"De alarmbellen gaan al langer af, maar de gevolgen van deze crisis zien we nu ook duidelijk in onze conjunctuurbarometer die nogmaals verder weg zakt tot het niveau van de coronacrisis”, aldus Johann Leten, gedelegeerd bestuurder van Voka – KvK Limburg. Voor wat betreft de exportcijfers noteren we de slechtste cijfers sinds oktober 2010 en voor wat betreft de bouwcijfers zelfs de slechtste sinds 2005. Aan de andere kant lijkt het er wel op dat het hoogtepunt van de inflatie in zicht is. De vraag is nu hoe groot de structurele schade zal zijn. Vooral de gigantische loonkost die voor veel bedrijven erbij komt in 2023 zorgt voor onrust. De ondernemingen passen zich alvast aan de nieuwe realiteit aan door te besparen op personeel, minder personeel aan te werven, minder investeringen te doen en zelfs 1 op 8 geeft aan te overwegen naar het buitenland te verhuizen. Het voorstel van de federale regering om premies bovenop de index toe te kennen is onbetaalbaar en onaanvaardbaar voor bedrijven. “In plaats van te goochelen met premies kan onze overheid beter werk maken van structurele hervormingen die onze welvaartstaat en dus onze economie overeind houden”, aldus Leten.
Analyse deelindicatoren
Starters blijven stabiel
Voor oktober 2022 kunnen we 1067 nieuwe ondernemingen optekenen. Dit is vergelijkbaar met een jaar geleden (-0,5%). Na de spectaculaire stijging van vorige maand zijn er voorlopig gemiddeld -4,59% minder starters dan in 2021. Hoewel deze daling begrijpelijk is in deze crisisperiode valt de daling in principe nog mee vergelegen met de rest van Vlaanderen.
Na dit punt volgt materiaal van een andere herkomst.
import Summits.ValiantsHypothesis.ValiantsHypothesis.Theorems.NewtonUnitEquationsTwoProductsTowerRecordLiftClassSum
import Summits.ValiantsHypothesis.ValiantsHypothesis.Theorems.NewtonUnitEquationsTwoProductsMomentRecordLiftRecord

/-!
# R13 lift toolkit — the tower record of a visible point; the transfers (A_D) ⇒ (B_D) and (A_E) ⇒ (B_E)

(L3/3) **THE TOWER RECORD OF A VISIBLE POINT** (`exists_liveTopT_of_isStrictTop`, `exists_isRecordT_of_isStrictTop`): for a normalised instance with
tail alphabet in the tower `⊔_{j ∈ E} (X + j•d)`, `E ⊆ [0, D]`, tower-dissociated to depth `(m, D)`, a valid `ξ` and a strict `ξ`-top `l` of
`supp(Π(1+u) − Π(1+v))`, the tower-shallow exponent over `l` is LIVE for the tower data of the instance and a RECORD `IsRecordT` for the same real
`ξ` (no sign hypothesis is needed or produced); reindexing to the `≤ 2mt` occurring carriers (`exists_reindexT`); ★ `card_cellFamily_le_records` (a cell
family injects into the records of the tower data); and the two transfers typed in ✓ `…TowerRecordDefs`:
★★ `towerCarrier_of_towerRecord_holds : towerCarrier_of_towerRecord` and ★★ `sparseLevelCarrier_of_sparseLevelRecord_holds (ℓ)`.
Degree-`D` version of R12's ✓ `…MomentRecordLiftRecord` (val-lit-p3 g17), whose reindexing helpers `extC`/`size_extC`/`ptZ_extC` are imported by name.
Helper on crux `stmt-ValiantsHypothesis-5906` (line `relation_ladder`, R13 «tower record law», texts ✓ `…TowerRecordDefs` (val-idea-37 g4 / crit-8 g2));
`--supports`, closes nothing by itself.  HONEST LABEL (crit-8 #19): the rungs these transfers feed (`TowerCarrierLaw`, `SparseLevelCarrierLaw ℓ`) are
WIDER CLASS rungs (dense parallel towers on dissociated carriers / boundedly many levels), INERT AS A HATCH; F10's collinear digit towers and fibre
lumping NOT covered; `PlanarCellBound`, `ResidualLawV24`, the crux (stmt-5906) and every summit statement UNMOVED; VP ≠ VNP is NOT proved.
No instances, no notation, no named facts. [folklore]
-/

set_option linter.dupNamespace false

noncomputable section

open Classical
Exportactiviteiten dalen opnieuw
De exportactiviteit laat deze maand voor beide indicatoren de sterkste oktoberkrimp sinds 2010 noteren. Het aantal afgeleverde exportcertificaten valt terug met -11.8% en de gerealiseerde exportwaarde met -15.1%. Met 1578 stuks zakt het aantal afgeleverde certificaten tot -14% onder het maandgemiddelde, de exportwaarde overstijgt dit referentiepunt nog met ruim 11%.
Ondanks de omvangrijke krimp ten opzichte van vorige maand zijn de trends voor beide indicatoren significant opwaarts. Dit patroon wordt in hoge mate gegenereerd door de sterke seizoenaal aangestuurde toename van de activiteit die zich jaarlijks in maart voordoet. Tot februari verlopen beide trendprofielen immers eerder vlak. Het valt niet uit te sluiten dat deze seizoenale piek in maart 2023 onder druk van de geopolitieke ontwikkelingen gevoelig gereduceerd wordt.
De year-to-year differential voor de exportwaarde krimpt gevoelig en glijdt weg in de rode zone (-2.73%). Vorige maand mocht nog een positieve 6.4% gerapporteerd worden. De marge voor de attesten blijft negatief (-14.7%) en wordt tevens gevoelig ruimer dan de -12% die in de loop van de laatste drie maanden gemiddeld aan de orde was.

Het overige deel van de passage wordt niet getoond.